Company overview and business model

• Clinical-stage biopharma focused on precision medicines for renal, cardiovascular, and metabolic diseases using a proprietary Compass platform for genetic variant functionalization.

• Lead programs target chronic kidney disease (CKD) and related conditions, with MZE829 for APOL1 kidney disease and MZE782 for CKD and phenylketonuria (PKU).

• Pipeline includes wholly owned and partnered programs, leveraging partnerships for non-core indications.

Financial performance and metrics

• Reported $167.5M in license revenue for the nine months ended September 30, 2024, primarily from an upfront payment from Shionogi.

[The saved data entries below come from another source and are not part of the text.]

import Summits.NavierStokesRegularity.FluidComputer.AngularGalerkinLadderAdjoint
import Summits.NavierStokesRegularity.FluidComputer.AngularGalerkinLadderBasics
import Summits.NavierStokesRegularity.FluidComputer.AngularGalerkinLadderRotation
import HarnessLib

/-!
# The pressure gauge of a rung profile: the ungated defect-decay stub is false (route
`AngularGalerkinLadder`, K2 `NoOverheating`)

Negative-lane kernel fact for `stmt-NavierStokesRegularity-19960` (`NoOverheating`, crux K2 of route
№8 `AngularGalerkinLadder`), cell ns-blowup, refuter5 (K5-45), filed at the planner's request
(plan g21).  No route file is imported; nothing here asserts a Theses declaration.

The first birth skeleton of K2 (`Cruxes/NoOverheating/Lines/birth.lean`, v3) split the crux through
the stub

  `stub_defect_decay : ∀ C₀ c_min c_max, ∃ ε → 0, ∀ L c R u p d,`
  `   IsRungProfile L C₀ c R u p d → c_min ≤ c → c ≤ c_max → HasDefectBound (ε L) d`

("high rungs have uniformly small Galerkin defect").  As written it quantifies over the defect `d`
of `IsRungSolutionOn`, which is only determined UP TO THE PRESSURE GAUGE `(p, d) ↦ (p + q, d + ∇q)`:
the momentum equation sees `−∇p + d` only, and at rung `0` every constant field is an admissible
(co-band-limited) force.  Hence the rest state `u ≡ 0` with the linear pressure `p(x) = x₂` and the
constant defect `d ≡ e₂` is a Type-I rotated-DSS ancient rung-`0` profile for every factor `c > 1`,
while a non-zero constant never satisfies the scale-invariant envelope `‖d(t,x)‖ ≤ η/(‖x‖+√−t)³`.

* `isCobandLimited_zero_const_cross` — every constant field `e_a × c` is co-band-limited of degree
  `0`: by the adjointness `∫⟪J_a v, ψ⟫ = −∫⟪v, J_a ψ⟫` (`integral_inner_angGen_eq_neg`) and the
  vanishing of all generators on compactly supported degree-`0` test fields
  (`angGen_eq_zero_of_isBandLimited_zero`), since `J_a` of a constant `c` is the constant `e_a × c`.
* `isRungProfile_restGauge` — `(u, p, d) = (0, x ↦ x₂, e₂)` is an `IsRungProfile 0 0 c R` for every
  `c > 1` and every isometry `R`.
* `not_hasDefectBound_const` — a non-zero constant force violates `HasDefectBound η` for every `η`.
* `stub_defect_decay_false` — the v3 stub is false (instance `C₀ = 0`, `c_min = c_max = 2`, `L = 0`).

READING (refuter, information — not a verdict on any item): this does NOT touch `NoOverheating`
itself (there the defect bound sits in the CONCLUSION `∃ … IsWindowProfile …`, where the prover picks
the gauge), nor the v4 stub `stub_defect_decay_physical`, which adds the physical gauge
`div d(t) = 0 ∧ HasDefectBound M d` — the constant gauge is excluded there by the envelope, and a
gradient gauge `∇q` with `q` harmonic and `∇q = O(‖x‖⁻³)` is zero.  Any re-split of K2 that
quantifies over `d` universally must carry such a gauge condition.
-/

namespace Summit.NavierStokesRegularity.NoOverheatingDefectGauge

open Set MeasureTheory Filter Topology Function
open scoped ContDiff RealInnerProductSpace
open Literature.Analysis.FluidPDE
open Summit.NavierStokesRegularity.FluidComputer
open Summit.NavierStokesRegularity.FluidComputer.AngularLadder

/-! ## §1 Constant forces are admissible rung-`0` defects -/

/-- The generator `J_a` of a constant field `c` is the constant field `e_a × c` (the transport term
vanishes). [folklore] -/
theorem angGen_const (a : Fin 3) (c x : EuclideanSpace ℝ (Fin 3)) :
    angGen a (fun _ => c) x = cross (axis a) c := by
  simp [angGen]

/-- **Every constant field of the form `e_a × c` is co-band-limited of degree `0`**: it is
`L²`-orthogonal to all compactly supported smooth fields with `𝒞ψ = 0`. [folklore] -/
theorem isCobandLimited_zero_const_cross (a : Fin 3) (c : EuclideanSpace ℝ (Fin 3)) :
    IsCobandLimited 0 (fun _ => cross (axis a) c) := by
  intro ψ hψ hψc
  have h := integral_inner_angGen_eq_neg (v := fun _ => c) contDiff_const hψ.1 hψc a
  have hz : angGen a ψ = 0 := angGen_eq_zero_of_isBandLimited_zero hψ hψc a
  simpa [angGen_const, hz] using h

/-- `e₀ × e₁ = e₂`. [folklore] -/
theorem cross_axis_zero_one : cross (axis 0) (axis 1) = axis 2 := by
  apply PiLp.ext
  intro j
  fin_cases j <;> simp [cross, cross_apply, axis_apply]

/-- The constant field `e₂` is co-band-limited of degree `0`. [folklore] -/
theorem isCobandLimited_zero_const_axis_two : IsCobandLimited 0 (fun _ => axis 2) := by
  simpa [cross_axis_zero_one] using isCobandLimited_zero_const_cross 0 (axis 1)

/-! ## §2 The rest state in the constant gauge is a rung-`0` profile -/

/-- `∇⟪e, ·⟫ = e`. [folklore] -/
theorem gradient_inner_const (e x : EuclideanSpace ℝ (Fin 3)) :
    gradient (fun y : EuclideanSpace ℝ (Fin 3) => ⟪e, y⟫) x = e := by
  have hf : HasFDerivAt (fun y : EuclideanSpace ℝ (Fin 3) => ⟪e, y⟫) (innerSL ℝ e) x :=
    (innerSL ℝ e).hasFDerivAt
  ext i
  have hi : (gradient (fun y : EuclideanSpace ℝ (Fin 3) => ⟪e, y⟫) x) i =
      ⟪gradient (fun y : EuclideanSpace ℝ (Fin 3) => ⟪e, y⟫) x, EuclideanSpace.single i (1 : ℝ)⟫ := by
    rw [EuclideanSpace.inner_single_right]; simp
  rw [hi, inner_gradient_left, hf.fderiv, innerSL_apply_apply, EuclideanSpace.inner_single_right]
  simp

/-- **The rest state with the linear pressure `x₂` and the constant force `e₂` is a classical
solution** of the forced Navier–Stokes system on any time set, for any viscosity
(`0 + 0 = 0 − e₂ + e₂`). [folklore] -/
theorem isClassicalNSSolutionOn_restGauge (S : Set ℝ) (ν : ℝ) :
    IsClassicalNSSolutionOn S ν (fun _ _ => axis 2 : ℝ → EuclideanSpace ℝ (Fin 3) → EuclideanSpace ℝ (Fin 3))
      (0 : ℝ → EuclideanSpace ℝ (Fin 3) → EuclideanSpace ℝ (Fin 3)) (fun _ x => ⟪axis 2, x⟫ : ℝ → EuclideanSpace ℝ (Fin 3) → ℝ) where
  smooth_velocity := contDiffOn_const
  smooth_pressure := by
    have : ContDiff ℝ ∞ (uncurry (fun _ x => ⟪axis 2, x⟫ : ℝ → EuclideanSpace ℝ (Fin 3) → ℝ)) := by
      change ContDiff ℝ ∞ fun q : ℝ × EuclideanSpace ℝ (Fin 3) => ⟪axis 2, q.2⟫
      exact (innerSL ℝ (axis 2)).contDiff.comp contDiff_snd
    exact this.contDiffOn
  momentum t _ x := by
    simp [convect, Pi.zero_def, gradient_inner_const]
  divFree t _ := by
    simp only [VectorCalculus.IsDivFree, VectorCalculus.divergence]
    intro x
    simp [Pi.zero_def]

/-- **The rest state in the constant gauge is a Type-I rotated-DSS ancient rung-`0` profile** with
Type-I constant `0`, for every DSS factor `c > 1` and every rotation `R`. [folklore] -/
theorem isRungProfile_restGauge {c : ℝ} (hc : 1 < c)
    (R : EuclideanSpace ℝ (Fin 3) ≃ₗᵢ[ℝ] EuclideanSpace ℝ (Fin 3)) :
    IsRungProfile 0 0 c R (0 : ℝ → EuclideanSpace ℝ (Fin 3) → EuclideanSpace ℝ (Fin 3))
      (fun _ x => ⟪axis 2, x⟫) (fun _ _ => axis 2) := by
  refine ⟨⟨isClassicalNSSolutionOn_restGauge _ _, fun t _ => isBandLimited_zero_field 0,
    fun t _ => isCobandLimited_zero_const_axis_two⟩, hc, ?_, ?_⟩
  · intro t x
    simp
  · intro t _ x
    simp

/-! ## §3 A non-zero constant force has no scale-invariant envelope -/

/-- **A non-zero constant force violates `HasDefectBound η` for every `η`**: at `t = −1` the envelope
`‖e‖ ≤ η/(‖x‖+1)³` fails at the point `x = (η/‖e‖²)•e` of norm `η/‖e‖`. [folklore] -/
theorem not_hasDefectBound_const {e : EuclideanSpace ℝ (Fin 3)} (he : e ≠ 0) (η : ℝ) :
    ¬ HasDefectBound η (fun _ _ => e) := by
  intro h
  have hn : 0 < ‖e‖ := norm_pos_iff.2 he
  have h0 := h (-1) (by norm_num) 0
  simp only [norm_zero, neg_neg, Real.sqrt_one, zero_add, one_pow, div_one] at h0
  -- `h0 : ‖e‖ ≤ η`, so `η > 0`
  have hη : 0 < η := hn.trans_le h0
  set s : ℝ := η / ‖e‖ with hs_def
  have hs : 0 ≤ s := div_nonneg hη.le hn.le
  have hse : ‖e‖ * s = η := by rw [hs_def]; field_simp
  have h1 := h (-1) (by norm_num) ((s / ‖e‖) • e)
  have hx : ‖(s / ‖e‖) • e‖ = s := by
    rw [norm_smul, Real.norm_of_nonneg (div_nonneg hs hn.le), div_mul_cancel₀ s hn.ne']
  simp only [hx, neg_neg, Real.sqrt_one] at h1
  -- `h1 : ‖e‖ ≤ η / (s + 1) ^ 3` with `‖e‖ s = η`
  rw [le_div_iff₀ (by positivity)] at h1
  have h3 : s + 1 ≤ (s + 1) ^ 3 := le_self_pow₀ (by linarith) (by norm_num)
  have h4 : ‖e‖ * (s + 1) ≤ ‖e‖ * (s + 1) ^ 3 := mul_le_mul_of_nonneg_left h3 hn.le
  nlinarith

/-- `e₂ ≠ 0`. [folklore] -/
theorem axis_two_ne_zero : axis 2 ≠ (0 : EuclideanSpace ℝ (Fin 3)) := by
  intro h
  have := congrArg (fun v : EuclideanSpace ℝ (Fin 3) => v 2) h
  simp [axis_apply] at this

/-- The constant gauge force `e₂` has no scale-invariant envelope. [folklore] -/
theorem not_hasDefectBound_axis_two (η : ℝ) : ¬ HasDefectBound η (fun _ _ => axis 2) :=
  not_hasDefectBound_const axis_two_ne_zero η

/-! ## §4 The ungated stub is false -/

/-- **The ungated defect-decay stub of the first K2 skeleton is false**
(`stub_defect_decay` of `Cruxes/NoOverheating/Lines/birth.lean` v3): instantiate `C₀ = 0`,
`c_min = c_max = 2`, `L = 0` and the rest state in the constant gauge `(0, x₂, e₂)`; the concluded
`HasDefectBound (ε 0) e₂` fails for every value `ε 0`.  The decay `ε → 0` is not even used: the
statement is false rung by rung.  Any universally-quantified defect-decay stub must fix the gauge
(e.g. `div d(t) = 0` plus an envelope, as in skeleton v4). [folklore] -/
theorem stub_defect_decay_false :
    ¬ (∀ C₀ cmin cmax : ℝ, ∃ ε : ℕ → ℝ, Tendsto ε atTop (𝓝 0) ∧
      ∀ (L : ℕ) (c : ℝ) (R : EuclideanSpace ℝ (Fin 3) ≃ₗᵢ[ℝ] EuclideanSpace ℝ (Fin 3))
        (u : ℝ → EuclideanSpace ℝ (Fin 3) → EuclideanSpace ℝ (Fin 3))
        (p : ℝ → EuclideanSpace ℝ (Fin 3) → ℝ)
        (d : ℝ → EuclideanSpace ℝ (Fin 3) → EuclideanSpace ℝ (Fin 3)),
        IsRungProfile L C₀ c R u p d → cmin ≤ c → c ≤ cmax → HasDefectBound (ε L) d) := by
  intro h
  obtain ⟨ε, -, hε⟩ := h 0 2 2
  exact not_hasDefectBound_axis_two (ε 0)
    (hε 0 2 (LinearIsometryEquiv.refl ℝ _) 0 (fun _ x => ⟪axis 2, x⟫) (fun _ _ => axis 2)
      (isRungProfile_restGauge (by norm_num) _) le_rfl le_rfl)

/-- The same without the (irrelevant) decay clause: **at rung `0` no uniform defect bound holds over
all profiles of a window**, for any window `C₀ ≥ 0`, `1 < c_max`, `c_min ≤ c_max`. [folklore] -/
theorem no_uniform_defectBound_rung_zero {C₀ cmin cmax : ℝ} (hC : 0 ≤ C₀) (hmax : 1 < cmax)
    (hmm : cmin ≤ cmax) (η : ℝ) :
    ¬ (∀ (c : ℝ) (R : EuclideanSpace ℝ (Fin 3) ≃ₗᵢ[ℝ] EuclideanSpace ℝ (Fin 3))
        (u : ℝ → EuclideanSpace ℝ (Fin 3) → EuclideanSpace ℝ (Fin 3))
        (p : ℝ → EuclideanSpace ℝ (Fin 3) → ℝ)
        (d : ℝ → EuclideanSpace ℝ (Fin 3) → EuclideanSpace ℝ (Fin 3)),
        IsRungProfile 0 C₀ c R u p d → cmin ≤ c → c ≤ cmax → HasDefectBound η d) := by
  intro h
  have hP : IsRungProfile 0 C₀ cmax (LinearIsometryEquiv.refl ℝ _)
      (0 : ℝ → EuclideanSpace ℝ (Fin 3) → EuclideanSpace ℝ (Fin 3))
      (fun _ x => ⟪axis 2, x⟫) (fun _ _ => axis 2) := by
    obtain ⟨hsol, _, hdss, _⟩ := isRungProfile_restGauge hmax (LinearIsometryEquiv.refl ℝ _)
    refine ⟨hsol, hmax, hdss, ?_⟩
    intro t ht x
    simp only [Pi.zero_apply, norm_zero]
    positivity
  exact not_hasDefectBound_axis_two η (h cmax _ 0 _ _ hP hmm le_rfl)

end Summit.NavierStokesRegularity.NoOverheatingDefectGauge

• Net income of $81.8M for the nine months ended September 30, 2024, compared to a net loss of $73.8M for the same period in 2023.

• Accumulated deficit of $313.9M as of September 30, 2024; cash and cash equivalents of $149.6M.

• Research and development expenses were $61.3M for the nine months ended September 30, 2024.

Use of proceeds and capital allocation

• Net proceeds of ~$113.6M (or ~$131.0M if underwriters' option exercised) expected from IPO at $16.00/share midpoint.

• Proceeds to fund clinical development of MZE829 and MZE782 through Phase 2, additional CVRM programs, Compass platform development, and working capital.

• Estimated to fund operations into the second half of 2027.